Perusing the world map, we find many examples of today’s hypocritical double standard. Here is but one more. In the Euro-American expanse, all sorts of integration and partnership are cultivated and nurtured, stretching over lands on the periphery of this space, like Ukraine; willing even to incorporate faraway Central Asia. At the same time, all sorts of political interference and economic pressure are vigilantly applied in order to derail the very plan of rapprochement between Belarus and Russia.
And what of NATO expansion? – which, by the way, adds allies who surely will remain apathetic and useless vis-à-vis the alliance’s global, non-European aims. It is either the traditional Cold War hypnosis, impairing one’s ability to see the powerlessness of Russia, beset by internal troubles.

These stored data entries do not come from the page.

import Summits.QuantumFields.YangMills.Theorems.BalabanUVNodesN15TwoSpacingGluingNeumannKnitRightDefectCube
import Summits.QuantumFields.YangMills.Theorems.BalabanUVNodesN15TwoSpacingGluingNeumannKnitRightNonlocal
import Summits.QuantumFields.YangMills.Theorems.BalabanUVNodesN15NeumannCubeRightEntriesDefectClosed
import HarnessLib

/-!
# THE GLUING STEP AT TWO LATTICE SPACINGS, LVI: THE TWO-GRID η-DEFECT OF THE COVER's ADJOINT REMAINDER `𝔇(R̃′, R̃)`, HYPOTHESIS-FREE — the fourteenth row of FILE 50's bundle for the
# cover's glued `U ≡ 1` pair (dag-n15-c g13∕g14, FILE 98; N15 = NE2, s1 «background-layer OPERATOR ingredient»)

Cell `pub-ymgap`, seat `pub-ymgap-dag-n15-c` (R134 (a); HUMAN RULING D-0062), generations 13–14.  `bears_on: R4∕N15 · K3⁸ SpineGivenEndpointR13SepCoPHV (stmt-QuantumFields-27366)`.
Filed `--supports stmt-QuantumFields-27366 --as helper` — COUNT-NEUTRAL.  Theorems only (0 `def`, 0 `sorry`).  Imports BY NAME FILE 97 `…NeumannKnitRightDefectCube` (★★★
`hasMaj_idef_chiCube_neumannCubeG_comp_commOp_deltaOp`: one cube's adjoint remainder row defect, local part proved, nonlocal part displayed; through it FILE 94 `hasMaj_chiCube_neumannCubeG_comp_commOp_deltaOp`
∕ `remainderL_cut`, FILE 57 `hasMaj_idef_remainderL_out`, FILE 95 `rightRemainderConst_le` ∕ `maj₀_weaken` ∕ `maj₂_weaken`, FILES 65–70 cover ∕ partition ∕ `knitG` ∕ `knitH`, dag-n15-a's
`ineq110_114_pair`, `hasMaj_gOp_of_ineq`, `hasMaj_landauRe`, N-IIn `hasMaj_rightGrad_pair` ∕ `hasMaj_rightBgrad_pair` ∕ `hasMaj_idef_rightBgrad`, N-IIc `hasMaj_idef_chiCube_neumannCubeG`), FILE 100
`…NeumannKnitRightNonlocal` (★★★ `hasMaj_idef_chiCube_neumannCubeG_comp_commOp_nonlocal`: the nonlocal part's source-side defect, hypothesis-free via FILE 99's operator letter of `Q*Q`) and
dag-n15-a N-IIr `…NeumannCubeRightEntriesDefectClosed` (★★★ `hasMaj_idef_rightGrad`: the (c)⁺ right-entry defect, binder-free since N-IIq `hasMaj_twoGridDefect_grad_fwd` landed); nothing in the
tree is modified.

WHY.  FILE 96 `ne2PlusOperator_knit_of_rightDefect` concludes `NE2PlusOperator c₃₅ (knitInstance hL θc θ) (knitFamily hL a θc θ)` — FILE 50's socket CALLED for the cover's glued `U ≡ 1` pair on
the doubled torus with `(gf i).M = L^m` LIVE — modulo ONE displayed row: the two-grid defect `𝔇(R̃′, R̃)` of the adjoint remainder `R̃ = Σ_k M_{h_k}(M_{χ_k}G(□_k))[Δ_a, M_{h_k}]` (FILE 94
`remainderL_cut`).  FILE 57 `hasMaj_idef_remainderL_out` reduces it to the OUTPUT-localized per-cube defects `𝔇((M_{χ′}G′(□))∘[Δ′_a, M_{h′}], (M_χG(□))∘[Δ_a, M_h])` plus the coarse rows and the
partition's fit; FILE 97 proved the per-cube defect from the sandwiched right entries with two inputs displayed — the (c)⁺ right-entry defect's torus letter `hSrc` and the nonlocal part's
source-side defect `hDN`.  Both are now theorems: `hSrc` IS dag-n15-a N-IIq `hasMaj_twoGridDefect_grad_fwd` (fed through N-IIr), `hDN` IS FILE 100 (my WANT g13-2 (β), answered by FILE 99's
two-grid operator letter of Bałaban's `Q*Q` on rough inputs).  So the fourteenth row is hypothesis-free.

WHAT.  §1 `mul3_le`, `mul3_le'`, ★ `rightDefectConst_le` (the per-cube defect constant is `≤ K·θ` once every rate carrier is `≤ θ`).  §2 `maj₁_weaken`, ★★★ **`hasMaj_idef_remainderL_knit (hL : Odd L ∧ 1 < L)
(ha : 0 < a)`**: there are `δ, γ > 0`, `r ≥ 0` with, for all `m`, `k ≥ 1` (`4 ≤ L^k`), `r′`, on the doubled torus `MP (paramsOf d L (m+1) k hL)`,
  `𝔇(R̃′, R̃) = 𝔇(remainderL Δ′_a h′ G′, remainderL Δ_a h G) ≤ r·(L^k)^{−γ}·e^{−δ|y−y′|_T}`,
`γ = min(1∕16, 1∕(8(d+1)), 1, γ_N)` — NO displayed hypothesis.  CONSUMER: the next file calls FILE 96 with it: `NE2PlusOperator` BY NAME for the cover's glued `U ≡ 1` pair, NO displayed row.

HONEST FRAMING ∕ LIMITS.  Block-majorant bookkeeping over LANDED rows; `U ≡ 1` doubled-cube torus MODEL (cube = half torus: circular as an estimate); the (3.35) guard is consumed vacuously
downstream (entries independent of `U`) — NOT [B9]'s background-dependent pair; nothing of [B5]∕[B6] (2.38)–(2.40)∕[B9] Thm 3.1, 3.14 asserted ([B9] Thm 3.14 = difference TEMPLATE).  NE2⁺ NOT
PRINTED, NOT proved; N15 NOT discharged; counts of record UNMOVED (typed 28∕28 · discharged 5∕27); one finite 𝕋⁴ at fixed ε per index — NOT infinite volume, NOT OS on ℝ⁴, NOT a mass gap,
NOT Clay; R4 closes `BalabanLadder.UV` only.  Restate-immune (no Theses import).
-/


noncomputable section

namespace Summit.QuantumFields.YangMills.BalabanUVNodes.N15.Gluing

open Literature.MathematicalPhysics.QuantumFieldTheory.Balaban1983to89
open Literature.MathematicalPhysics.QuantumFieldTheory.Balaban1983to89.B5Prop11Plancherel (Tor fine)
open Literature.MathematicalPhysics.QuantumFieldTheory.Balaban1983to89.B11SectG (BlockNorm HasMaj)
open Literature.MathematicalPhysics.QuantumFieldTheory.Balaban1983to89.B6Prop26Gluing (mulOp ind ind_nonneg ind_le_one)
open Literature.MathematicalPhysics.QuantumFieldTheory.Balaban1983to89.T4EtaRate (NE2PlusOperator)
open Literature.MathematicalPhysics.QuantumFieldTheory.Balaban1983to89.T4EtaRateDefect (idef)
open Literature.MathematicalPhysics.QuantumFieldTheory.Balaban1983to89.T4EtaRateCoeffDefect (pull)
open Literature.MathematicalPhysics.QuantumFieldTheory.Balaban1983to89.B6UnitTorusCarrier (unitTorusGeo)
open Literature.MathematicalPhysics.QuantumFieldTheory.Balaban1983to89.B5SiteBridgeP12 (MP)
open Literature.MathematicalPhysics.QuantumFieldTheory.King1986.Torus (blockOf tdistT tdistT_nonneg)
open Summit.QuantumFields.YangMills.BalabanUVNodes.N15.VectorPiece (bshiftEquiv kingPrV blkFine)
open Summit.QuantumFields.YangMills.BalabanUVNodes.N15.BackgroundLayer (fgrad fgradAdj bgrad symbOp_sD_eq symbOp_sTinv_sub_one_eq)
open Summit.QuantumFields.YangMills.BalabanUVNodes.N15.TwoGrid (paramsOf deltaOp gOp neumannCubeG symOp symbOp sD sTinv chiCube cubeBlocks landauRe qvRe qvAdjRe
  ineq110_114_pair hasMaj_gOp_of_ineq hasMaj_landauRe hasMaj_rightGrad_pair hasMaj_rightBgrad_pair hasMaj_idef_rightBgrad hasMaj_idef_rightGrad
  hasMaj_idef_chiCube_neumannCubeG)

variable {d : ℕ}

/-! ## §1 The constants -/

section Consts

open Real

/-- A product of three factors in `[0,1] × [0,θ] × [0,A]`-style bounds: `u·ε·A ≤ θ·A` for `u ≤ 1`, `0 ≤ ε ≤ θ`, `0 ≤ A`. [folklore] -/
theorem mul3_le {u ε θ A : ℝ} (hu1 : u ≤ 1) (hε0 : 0 ≤ ε) (hε : ε ≤ θ) (hA : 0 ≤ A) : u * ε * A ≤ θ * A := by
  have h1 : u * ε ≤ 1 * θ := mul_le_mul hu1 hε hε0 zero_le_one
  rw [one_mul] at h1
  exact mul_le_mul_of_nonneg_right h1 hA

/-- `m·ε·c ≤ m·θ·C` for `0 ≤ m`, `0 ≤ ε ≤ θ`, `0 ≤ c ≤ C`. [folklore] -/
theorem mul3_le' {m ε θ c C : ℝ} (hm : 0 ≤ m) (hε0 : 0 ≤ ε) (hε : ε ≤ θ) (hc0 : 0 ≤ c) (hc : c ≤ C) : m * ε * c ≤ m * θ * C :=
  mul_le_mul (mul_le_mul_of_nonneg_left hε hm) hc hc0 (mul_nonneg hm (hε0.trans hε))

/-- ★ **THE DEFECT CONSTANT IS UNIFORM**: FILE 97's cube-defect constant with `m_G = m_c·ε₁₆`, `m₁ = m_x·ε₈`, `r_N·ε_N`, the fits' `ε₁ = (L^k·w)⁻¹` and `w ≥ 1` is `≤ K·θ` as soon as every rate
factor is `≤ θ`. [folklore] -/
theorem rightDefectConst_le {D β β₁ mc mx rN A₁ A₂ w ε₁ e16 e8 eN θ : ℝ} (hw : 1 ≤ w) (hD : 0 ≤ D) (hβ : 0 ≤ β) (hβ₁ : 0 ≤ β₁) (hmc : 0 ≤ mc) (hmx : 0 ≤ mx) (hrN : 0 ≤ rN)
    (hA₁ : 0 ≤ A₁) (hA₂ : 0 ≤ A₂) (hε₁0 : 0 ≤ ε₁) (hε₁ : ε₁ ≤ θ) (he16 : 0 ≤ e16) (he16' : e16 ≤ θ) (he8 : 0 ≤ e8) (he8' : e8 ≤ θ) (heN' : eN ≤ θ) :
    D * (3 * (β * (w⁻¹ ^ 2 * ε₁ * A₂) + mc * e16 * (32 * π ^ 2 / w ^ 2)) + 2 * (β₁ * (|w⁻¹| * ε₁ * A₁) + mx * e8 * (π / w))) + 0 + rN * eN ≤
      (D * (3 * (β * A₂ + mc * (32 * π ^ 2)) + 2 * (β₁ * A₁ + mx * π)) + rN) * θ := by
  have hw0 : 0 < w := by linarith
  have hwi : w⁻¹ ≤ 1 := inv_le_one_of_one_le₀ hw
  have hwi0 : 0 ≤ w⁻¹ := inv_nonneg.mpr hw0.le
  have hwi2 : w⁻¹ ^ 2 ≤ 1 := by nlinarith
  have habs : |w⁻¹| ≤ 1 := by rw [abs_of_nonneg hwi0]; exact hwi
  have hc2 : 32 * π ^ 2 / w ^ 2 ≤ 32 * π ^ 2 := div_le_self (by positivity) (by nlinarith)
  have hc1 : π / w ≤ π := div_le_self Real.pi_pos.le hw
  have t1 : w⁻¹ ^ 2 * ε₁ * A₂ ≤ θ * A₂ := mul3_le hwi2 hε₁0 hε₁ hA₂
  have t2 : mc * e16 * (32 * π ^ 2 / w ^ 2) ≤ mc * θ * (32 * π ^ 2) := mul3_le' hmc he16 he16' (by positivity) hc2
  have t3 : |w⁻¹| * ε₁ * A₁ ≤ θ * A₁ := mul3_le habs hε₁0 hε₁ hA₁
  have t4 : mx * e8 * (π / w) ≤ mx * θ * π := mul3_le' hmx he8 he8' (by positivity) hc1
  have t5 : rN * eN ≤ rN * θ := mul_le_mul_of_nonneg_left heN' hrN
  have s1 : β * (w⁻¹ ^ 2 * ε₁ * A₂) ≤ β * (θ * A₂) := mul_le_mul_of_nonneg_left t1 hβ
  have s3 : β₁ * (|w⁻¹| * ε₁ * A₁) ≤ β₁ * (θ * A₁) := mul_le_mul_of_nonneg_left t3 hβ₁
  have sD : D * (3 * (β * (w⁻¹ ^ 2 * ε₁ * A₂) + mc * e16 * (32 * π ^ 2 / w ^ 2)) + 2 * (β₁ * (|w⁻¹| * ε₁ * A₁) + mx * e8 * (π / w))) ≤
      D * (3 * (β * (θ * A₂) + mc * θ * (32 * π ^ 2)) + 2 * (β₁ * (θ * A₁) + mx * θ * π)) :=
    mul_le_mul_of_nonneg_left (by linarith) hD
  calc _ ≤ D * (3 * (β * (θ * A₂) + mc * θ * (32 * π ^ 2)) + 2 * (β₁ * (θ * A₁) + mx * θ * π)) + 0 + rN * θ := by linarith
    _ = (D * (3 * (β * A₂ + mc * (32 * π ^ 2)) + 2 * (β₁ * A₁ + mx * π)) + rN) * θ := by ring

end Consts

/-! ## §2 ★★★ The two-grid defect of the cover's adjoint remainder, hypothesis-free -/

section Knit

open Real

/-- One-sided constant ∕ rate weakening. [folklore] -/
theorem maj₁_weaken {L : ℕ} {M : Fin (d + 1) → ℕ} [∀ μ, NeZero (M μ)] {kk : ℕ} {S : Set (Tor M)} {c C δ δ' : ℝ} (hc : c ≤ C) (hC : 0 ≤ C) (hδ : δ' ≤ δ) (y y' : Tor M) :
    ind (g := unitTorusGeo L kk M) S y * (c * Real.exp (-(δ * tdistT M y y'))) ≤ ind (g := unitTorusGeo L kk M) S y * (C * Real.exp (-(δ' * tdistT M y y'))) :=
  mul_le_mul_of_nonneg_left (mul_le_mul hc (Real.exp_le_exp.mpr (by nlinarith [tdistT_nonneg M y y'])) (Real.exp_nonneg _) hC) (ind_nonneg _ _)

variable {L : ℕ} [NeZero L]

Or, on the contrary, it is extreme farsightedness on the part of NATO’s leaders. Should the high-tariff strangling of Russian exports (except for coercively cheap natural resource exports) prove insufficient; should the implacable diktat of Russian internal policy (bundled with loans that only enfeeble) prove insufficient as well; there will now be in reserve the ‘neutralization’ of Russia into a comatose state.
I have not the means to guess whether Russia’s current leaders understand this. Most likely they do not; witness their own clumsy participation in that elegant new phenomenon of the ‘peacekeeping forces,’ in Bosnia or Tajikistan; or their confused, lost policies regarding the CIS countries; or their doomed attempts to hold on to Chechnya with reckless disregard for the human cost; witness finally their blind inability to find a reasonable and just solution to the controversy over the Kuril Islands. They see themselves at the helm of the ship of Russian history, but they are not. They do not direct the course of events. As for those who do, their plans to establish a ‘final worldwide security’ are ephemeral as well.
Given human nature, we ought never to attain such security. It would be futile, at the very least, to march toward this goal armed with hypocrisy and scheming short-term calculations, as practiced by a revolving door of officials and by the powerful financial circles that back them. Nor can security be bought with any new technical ‘superinvention’ – for no secret lasts. Only if the creative and active forces of mankind dedicate themselves to finding gradual and effective restraints against the evil facets of human nature to an elevation of our moral consciousness – only then will a faint, distant hope exist.
To embark upon this path and to walk it requires a penitent, pure heart and the wisdom and willingness to place constraints on one’s own side to limit oneself even before limiting others. But today that path only elicits an ironic chuckle if not open ridicule. If so, don’t bother calling for ‘world security.’ [translated from the original Russian into English, by Stephan Solzhenitsyn; source: Daily Yomiuri, August 7, 1997.]